# Prettiest Betta in the World?



## HelloThere123Betta (Jul 16, 2011)

Who in your opinion in the prettiest betta out there!? Post pictures! :-D
Here's my vote:


----------



## betta lover1507 (Aug 6, 2011)

my prettiest is... LUNAR X3 i love him soo much >w<, he is my prettiest boy
lunar:
















i have a salamander he is pretty stunning but i love lunar the best (DON'T TELL NO ONE!)
my prettiest girl is rose my VT, she has long fins that are orange\pink
rose:
















i can't decide my prettiest one >.< i love my other fishies but these are my stunners (to me though)

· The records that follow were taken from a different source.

/-- A newform of degree `≤ 1` has INTEGER `q`-expansion: its coefficient field is `ℚ` and its
coefficients are algebraic integers (Shimura 1971, Thm. 3.48, `IsNewform0.isIntegral_coeff_holds`),
hence rational integers (`ℤ` is integrally closed). -/
theorem intCoeff_of_hasDegreeLE_one {L : ℕ} [NeZero L] {g : CuspForm (Gamma0 L) 2}
    (hg : IsNewform0 g) (h : HasDegreeLE g 1) :
    ∀ m : ℕ, ∃ a : ℤ, (qExpansion 1 ⇑g).coeff m = (a : ℂ) := by
  intro m
  obtain ⟨hfd, hle⟩ := h
  haveI := hfd
  have h1 : Module.finrank ℚ (coeffField g) = 1 := le_antisymm hle Module.finrank_pos
  have hbot : coeffField g = ⊥ := IntermediateField.finrank_eq_one_iff.mp h1
  have hmem : (qExpansion 1 ⇑g).coeff m ∈ (⊥ : IntermediateField ℚ ℂ) :=
    hbot ▸ coeff_mem_coeffField g m
  rw [IntermediateField.mem_bot] at hmem
  obtain ⟨q, hq⟩ := hmem
  have hint : IsIntegral ℤ ((qExpansion 1 ⇑g).coeff m) := IsNewform0.isIntegral_coeff_holds hg m
  rw [← hq] at hint
  have hqint : IsIntegral ℤ q :=
    (isIntegral_algebraMap_iff (algebraMap ℚ ℂ).injective).mp hint
  obtain ⟨a, ha⟩ := (IsIntegrallyClosed.isIntegral_iff (R := ℤ) (K := ℚ)).mp hqint
  refine ⟨a, ?_⟩
  rw [← hq, ← ha]
  simp

/-! ## The rational sector: PROVED from the landed theorems of line `birth` -/

/-- **Rational death** (no stub): GIVEN modularity (`exists_isNewformOf`) and the finiteness of
deep congruences to a fixed curve (`DeepCongruenceFinite`, Mordell–Faltings + Carayol), for `W/ℚ`
globally minimal elliptic and `p ≥ 5` good ordinary with `E[p]` irreducible there is a depth `n₃`
beyond which NO rational (`degree ≤ 1`) newform `g ≠ f_W` of squarefree-coprime level `N_W·M` is
congruent to `W`. Proof: the finitely many rational congruent pairs at depth `2`
(`Theorems.stub_rationalSectorFinite`, with `eichlerShimuraConstruction_of_exists_isNewformOf`) each
die at some depth (`Theorems.stub_depthRigidity`); take the maximum. -/
theorem rationalDeath (hMod : exists_isNewformOf) (hDC : DeepCongruenceFinite) :
    ∀ (W : WeierstrassCurve ℚ) [W.IsElliptic] [W.IsGloballyMinimal] (p : ℕ) [Fact p.Prime],
      5 ≤ p → W.HasGoodReductionAtPrime p → ¬ (p : ℤ) ∣ W.frobeniusTrace p →
      W.HasIrreducibleModPGaloisRep p →
      ∃ n₃ : ℕ, ∀ n : ℕ, n₃ ≤ n → ∀ (M : ℕ) [NeZero (W.conductorNorm ℤ * M)]
        (g : CuspForm (Gamma0 (W.conductorNorm ℤ * M)) 2),
        IsRaisedNewform W p M g → CongruentAt W p n M g → ¬ HasDegreeLE g 1 := by
  intro W _ _ p _ h5 hgood hord hirr
  classical
  have hES : eichlerShimuraConstruction := eichlerShimuraConstruction_of_exists_isNewformOf hMod
  obtain ⟨nr, hr⟩ := Theorems.stub_rationalSectorFinite hES hDC W p h5 hgood hord hirr
  -- every member of the finite rational set with a `q`-expansion mismatch dies at some depth (stub K)
  have hdie : ∀ x ∈ {x : Σ M : ℕ, CuspForm (CongruenceSubgroup.Gamma0 (W.conductorNorm ℤ * M)) 2 |
        ∃ (_ : NeZero (W.conductorNorm ℤ * x.1)) (R : Subring ℂ) (φ : R →+* ZMod (p ^ nr)) (hR : ∀ ℓ : ℕ, ℓ.Prime → ¬ ℓ ∣ W.conductorNorm ℤ * x.1 → heckeEigenvalue x.2 ℓ ∈ R), (∀ m : ℕ, ∃ a : ℤ, (qExpansion 1 ⇑(x.2)).coeff m = (a : ℂ)) ∧ Squarefree x.1 ∧ Nat.Coprime x.1 (p * W.conductorNorm ℤ) ∧ IsNewform0 x.2 ∧ (∀ (ℓ : ℕ) (hℓ : ℓ.Prime) (hℓL : ¬ ℓ ∣ W.conductorNorm ℤ * x.1), φ ⟨heckeEigenvalue x.2 ℓ, hR ℓ hℓ hℓL⟩ = ((W.frobeniusTrace ℓ : ℤ) : ZMod (p ^ nr)))},
      ∃ k : ℕ, (∃ m : ℕ, (qExpansion 1 ⇑(x.2)).coeff m ≠ ((W.LFunction m : ℤ) : ℂ)) →
        ∀ j : ℕ, k ≤ j → ¬ CongruentAt W p j x.1 x.2 := by
    rintro ⟨M, g⟩ hx
    obtain ⟨hM, R, φ, hR, hint, hsq, hcop, hnew, hcong⟩ := hx
    haveI := hM
    by_cases hmis : ∃ m : ℕ, (qExpansion 1 ⇑g).coeff m ≠ ((W.LFunction m : ℤ) : ℂ)
    · obtain ⟨k, hk⟩ := Theorems.stub_depthRigidity hMod W p M g hnew hmis
      refine ⟨k, fun _ j hkj hcj => ?_⟩
      obtain ⟨_, R', φ', hR', hcong'⟩ := CongruentAt.mono hkj hcj
      exact hk R' φ' hR' hcong'
    · exact ⟨0, fun h => (hmis h).elim⟩
  choose! f hf using hdie
  refine ⟨max nr (hr.toFinset.sup f), fun n hn M hM g hraised hcongr hdeg => ?_⟩
  obtain ⟨hsq, hcop, hnew, hmis⟩ := hraised
  have hint : ∀ m : ℕ, ∃ a : ℤ, (qExpansion 1 ⇑g).coeff m = (a : ℂ) :=
    intCoeff_of_hasDegreeLE_one hnew hdeg
  -- `(M, g)` lies in the finite rational set (restrict the congruence to depth `nr ≤ n`)
  obtain ⟨_, R, φ, hR, hcong⟩ := CongruentAt.mono ((le_max_left _ _).trans hn) hcongr
  have hx : (⟨M, g⟩ : Σ M : ℕ, CuspForm (CongruenceSubgroup.Gamma0 (W.conductorNorm ℤ * M)) 2) ∈
      {x : Σ M : ℕ, CuspForm (CongruenceSubgroup.Gamma0 (W.conductorNorm ℤ * M)) 2 |
        ∃ (_ : NeZero (W.conductorNorm ℤ * x.1)) (R : Subring ℂ) (φ : R →+* ZMod (p ^ nr)) (hR : ∀ ℓ : ℕ, ℓ.Prime → ¬ ℓ ∣ W.conductorNorm ℤ * x.1 → heckeEigenvalue x.2 ℓ ∈ R), (∀ m : ℕ, ∃ a : ℤ, (qExpansion 1 ⇑(x.2)).coeff m = (a : ℂ)) ∧ Squarefree x.1 ∧ Nat.Coprime x.1 (p * W.conductorNorm ℤ) ∧ IsNewform0 x.2 ∧ (∀ (ℓ : ℕ) (hℓ : ℓ.Prime) (hℓL : ¬ ℓ ∣ W.conductorNorm ℤ * x.1), φ ⟨heckeEigenvalue x.2 ℓ, hR ℓ hℓ hℓL⟩ = ((W.frobeniusTrace ℓ : ℤ) : ZMod (p ^ nr)))} :=
    ⟨hM, R, φ, hR, hint, hsq, hcop, hnew, hcong⟩
  have hle : f ⟨M, g⟩ ≤ n :=
    (Finset.le_sup (f := f) (hr.mem_toFinset.mpr hx)).trans ((le_max_right _ _).trans hn)
  exact hf _ hx hmis n hle hcongr

/-! ## Registered stubs -/

/-- **M · `stub_modularity`** — the Modularity Theorem, Version `L` (BCDT 2001 Thm. A): VERBATIM the
named Literature fact `exists_isNewformOf` (not discharged in the tree). X-sized fact-stub, never
briefed; consumed by `rationalDeath`. [cite: BreuilConradDiamondTaylor2001, Thm. A] -/
theorem stub_modularity : exists_isNewformOf := by
  sorry

/-- **DC · `stub_deepCongruenceFinite`** — finiteness of deep congruences to a fixed elliptic curve
(Mordell–Faltings on the twists `X_E^α(pⁿ)`, `pⁿ ≥ 7`, + Carayol): VERBATIM the named Literature fact
`DeepCongruenceFinite` (`DeepCongruenceFiniteness.lean`, not discharged). X-sized fact-stub, never
briefed; consumed by `rationalDeath`. [cite: Faltings1983Endlichkeit, Satz 7] -/
theorem stub_deepCongruenceFinite : DeepCongruenceFinite := by
  sorry

/-- **S1 · `stub_conjugateZeros` — central vanishing is Galois-invariant (Shimura 1977, Thm. 1;
THEOREM).** If `g, g'` are newforms of the same level `Γ₀(L)`, `g'` a Galois conjugate of `g`
(`aₘ(g') = σ(aₘ(g))` for a ring automorphism `σ` of `ℂ`), and `L(g, 1) = 0` (entire continuation of
`Σ aₘ(g) m^{-s}` vanishing at `1`), then `L(g', 1) = 0`. Print proof (weight 2): `L(g,1)` is a
non-zero multiple of the modular symbol `{0, ∞}(g)`; the winding element `{0,∞}` is a RATIONAL
homology class (Manin–Drinfeld, in tree), the Hecke action on `H₁(X₀(L), ℚ)` is `ℚ`-rational, so the
vanishing of the `g`-component of `{0,∞} ⊗ 1 ∈ H₁ ⊗_{T_ℚ, λ_g} K_g` is a statement over `K_g`
transported by `σ`; Shimura's `{∞, r}_g = q⁺Ω⁺ + q⁻Ω⁻i`, `q^± ∈ K_g`, `Ω^± ≠ 0`
(`NewformPeriodsCoeffField.lean`) is the tree's form of the input. L-sized.
[cite: Shimura1977, Thm. 1] [cite: Manin1972, Cor. 3.6] -/
theorem stub_conjugateZeros :
    ∀ (L : ℕ) [NeZero L] (g g' : CuspForm (Gamma0 L) 2),
      IsNewform0 g → IsNewform0 g' → IsConjugate g g' → HasCentralZero g → HasCentralZero g' := by
  sorry

/-- **S3 · `stub_boundedDegreeGrowth` — deep congruences have large degree (the DIOPHANTINE stub;
`L`-free, sign-free).** For `W/ℚ` globally minimal elliptic, `p ≥ 5` good ordinary with `E[p]`
irreducible, and every `d`, there is a depth `n₂ = n₂(W, p, d)` such that for `n ≥ n₂` no IRRATIONAL
newform `g` of squarefree-coprime level `N_W·M` (with `q`-expansion `≠ (aₘ(W))ₘ`) of degree
`[ℚ(aₘ(g)) : ℚ] ≤ d` is depth-`n` congruent to `W`. Why plausibly true: a degree-`d` newform congruent
to `W` mod `𝔭ⁿ` gives (Carayol, absolute irreducibility of `E[p]`) an abelian variety `A_g` of
dimension `≤ d` with `A_g[𝔭ⁿ] ≅ E[pⁿ]`, i.e. a `ℚ`-point on a twist of a Hilbert–Blumenthal variety
with full level-`pⁿ` structure, of general type and hyperbolic for `pⁿ ≫_d 0` (Brunebarbe 2020;
Abramovich–Várilly-Alvarado 2017), so LANG–VOJTA leaves finitely many `g`, each of bounded depth
(stub K). Why it might fail: it is Lang–Vojta-complete for `d ≥ 2` (unconditional only for `d = 1`,
Faltings — `rationalDeath` — and for the `ℚ`-curve part of `d = 2`, Abramovich gonality + Faltings).
Research-sized (conditional engine named). [cite: Brunebarbe2020, Thm. 1.1]
[cite: AbramovichVarillyAlvarado2017, Thm. 1.1] [cite: Faltings1983Endlichkeit, Satz 7] -/
theorem stub_boundedDegreeGrowth :
    ∀ (W : WeierstrassCurve ℚ) [W.IsElliptic] [W.IsGloballyMinimal] (p : ℕ) [Fact p.Prime],
      5 ≤ p → W.HasGoodReductionAtPrime p → ¬ (p : ℤ) ∣ W.frobeniusTrace p →
      W.HasIrreducibleModPGaloisRep p →
      ∀ d : ℕ, ∃ n₂ : ℕ, ∀ n : ℕ, n₂ ≤ n → ∀ (M : ℕ) [NeZero (W.conductorNorm ℤ * M)]
        (g : CuspForm (Gamma0 (W.conductorNorm ℤ * M)) 2),
        IsRaisedNewform W p M g → CongruentAt W p n M g → ¬ HasDegreeLE g 1 → ¬ HasDegreeLE g d := by
  sorry

/-- **S2 · `stub_largeOrbitNonvanishing` — large deep even-sign congruence orbits do not vanish
entirely (the ANALYTIC stub; the open core of this line).** For `W/ℚ` globally minimal elliptic and
`p ≥ 5` good ordinary with `E[p]` irreducible there are `d₀ = d₀(W, p)` and `n₁` such that for
`n ≥ n₁`, every even-sign (Fricke eigenvalue `−1`) newform `g` of squarefree-coprime level `N_W·M`
(`q`-expansion `≠ (aₘ(W))ₘ`), depth-`n` congruent to `W`, of degree `> d₀`, has a Galois-conjugate
NEWFORM `g'` of the same level with `L(g', 1) ≠ 0`. Intended mechanism: (a) DOMINANCE — a deep
congruence orbit of large degree occupies all but a bounded part of its Atkin–Lehner sign class at
level `N_W·M` (level-aspect Maeda: K. Martin 2021; large simple Hecke modules detected by congruences:
Lipnowski–Schaeffer 2020; orbit counts with prescribed local types: Dieulefait–Pacetti–Tsaknias 2021);
(b) uniform POSITIVE PROPORTION of non-vanishing central values among even forms in the squarefree
level aspect (Iwaniec–Sarnak 2000, harmonic proportion `≥ 1/2`), refined to a fixed Atkin–Lehner
class. (a)+(b): a dominant orbit contains a form with `L ≠ 0`. Why it might fail: (a) is a Maeda-type
conjecture in the level aspect (open; at non-squarefree `N_W` the sign class must be refined by local
inertial types because quadratic twists of conductor `c`, `c² ∣ N_W`, permute orbits), and nothing
known forbids a sequence of accidental zeros with degree AND depth → ∞. Research-sized (open).
[cite: IwaniecSarnak2000, Thm. 1 / Cor. 13] [cite: Martin2021Maeda, Conjecture 1 and Thm. 2]
[cite: LipnowskiSchaeffer2020, Thm. 1.1] -/
theorem stub_largeOrbitNonvanishing :
    ∀ (W : WeierstrassCurve ℚ) [W.IsElliptic] [W.IsGloballyMinimal] (p : ℕ) [Fact p.Prime],
      5 ≤ p → W.HasGoodReductionAtPrime p → ¬ (p : ℤ) ∣ W.frobeniusTrace p →
      W.HasIrreducibleModPGaloisRep p →
      ∃ d₀ n₁ : ℕ, ∀ n : ℕ, n₁ ≤ n → ∀ (M : ℕ) [NeZero (W.conductorNorm ℤ * M)]
        (g : CuspForm (Gamma0 (W.conductorNorm ℤ * M)) 2),
        IsRaisedNewform W p M g → HasEvenSign W M g → CongruentAt W p n M g → ¬ HasDegreeLE g d₀ →
        ∃ g' : CuspForm (Gamma0 (W.conductorNorm ℤ * M)) 2,
          IsNewform0 g' ∧ IsConjugate g g' ∧ ¬ HasCentralZero g' := by
  sorry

that CT is very pretty, he looks like my big bro's CT


----------



## MMAsac (Aug 5, 2011)

hmmmm.... I like to think I have some beautiful betta's here's just a few of my babies!!!


----------



## betta lover1507 (Aug 6, 2011)

ohh so pretty love the DBT one in the last, and your HMPK they are gorgeous


----------



## Leeniex (Aug 14, 2011)

I think both of mine are the prettiest in the world.


----------



## betta dude (May 22, 2011)

everybody thinks the same thing


----------



## diablo13 (Jul 1, 2011)

I just want to say: Believe me people, the prettiest betta in the world isn't on this forum. Hell, it probably isn't even in the US. Some Thai Breeder probably keeps one in reserve, possibly the elusive Triple Tail.


----------



## TequilatheBetta (Apr 5, 2011)

^ + 1. I would loove to see that


----------



## HelloThere123Betta (Jul 16, 2011)

I wasn't saying it had to be on this website. I was just saying in your opinion, what would the prettiest betta in the world look like? It doesn't have to be your own, just a picture you've seen


----------



## Laki (Aug 24, 2011)

Mustard gas bettas are my fave  But concerning the very first pic posted, my Lakitu is turning pinkish-red where that one is on the bottom fin too  Looks nice ^.^


----------



## bettarainbow (Apr 15, 2011)

Laki said:


> Mustard gas bettas are my fave  But concerning the very first pic posted, my Lakitu is turning pinkish-red where that one is on the bottom fin too  Looks nice ^.^


Mustard betta is one of my favorite color as well. How about that one, do you like it ??


----------



## Luimeril (Dec 29, 2010)

Chappy was the prettiest ever. to many, she was an ugly thing. dull olive-brown. marbled away her beautiful green-blue dragon scales. what she lacked in looks, she made up for in personality. she was a princess, and knew it.


----------



## UglyMuffin777 (Jul 21, 2011)

That mustard gs is sTUNING!! Gah


----------



## bettarainbow (Apr 15, 2011)

The prettiest betta, hmmm that will be my red black gold hm. He was my best ever but he died last year. I did took tons of photo of him ;-)


----------



## Myates (Aug 2, 2011)

I need to go over and borrow my mom's camera so I can take pics of my new little girl.. she is the prettiest! Lavender shimmery body, with light purple and pink striped fins! I'm in love with her. Seriously. lol


----------



## Larsa (May 6, 2011)

lol I personally think all bettas are pretty equally!  They can all be gorgeous and stunning with the right foods, great care, and lots of love ^_^


----------



## Laki (Aug 24, 2011)

bettarainbow said:


> Mustard betta is one of my favorite color as well. How about that one, do you like it ??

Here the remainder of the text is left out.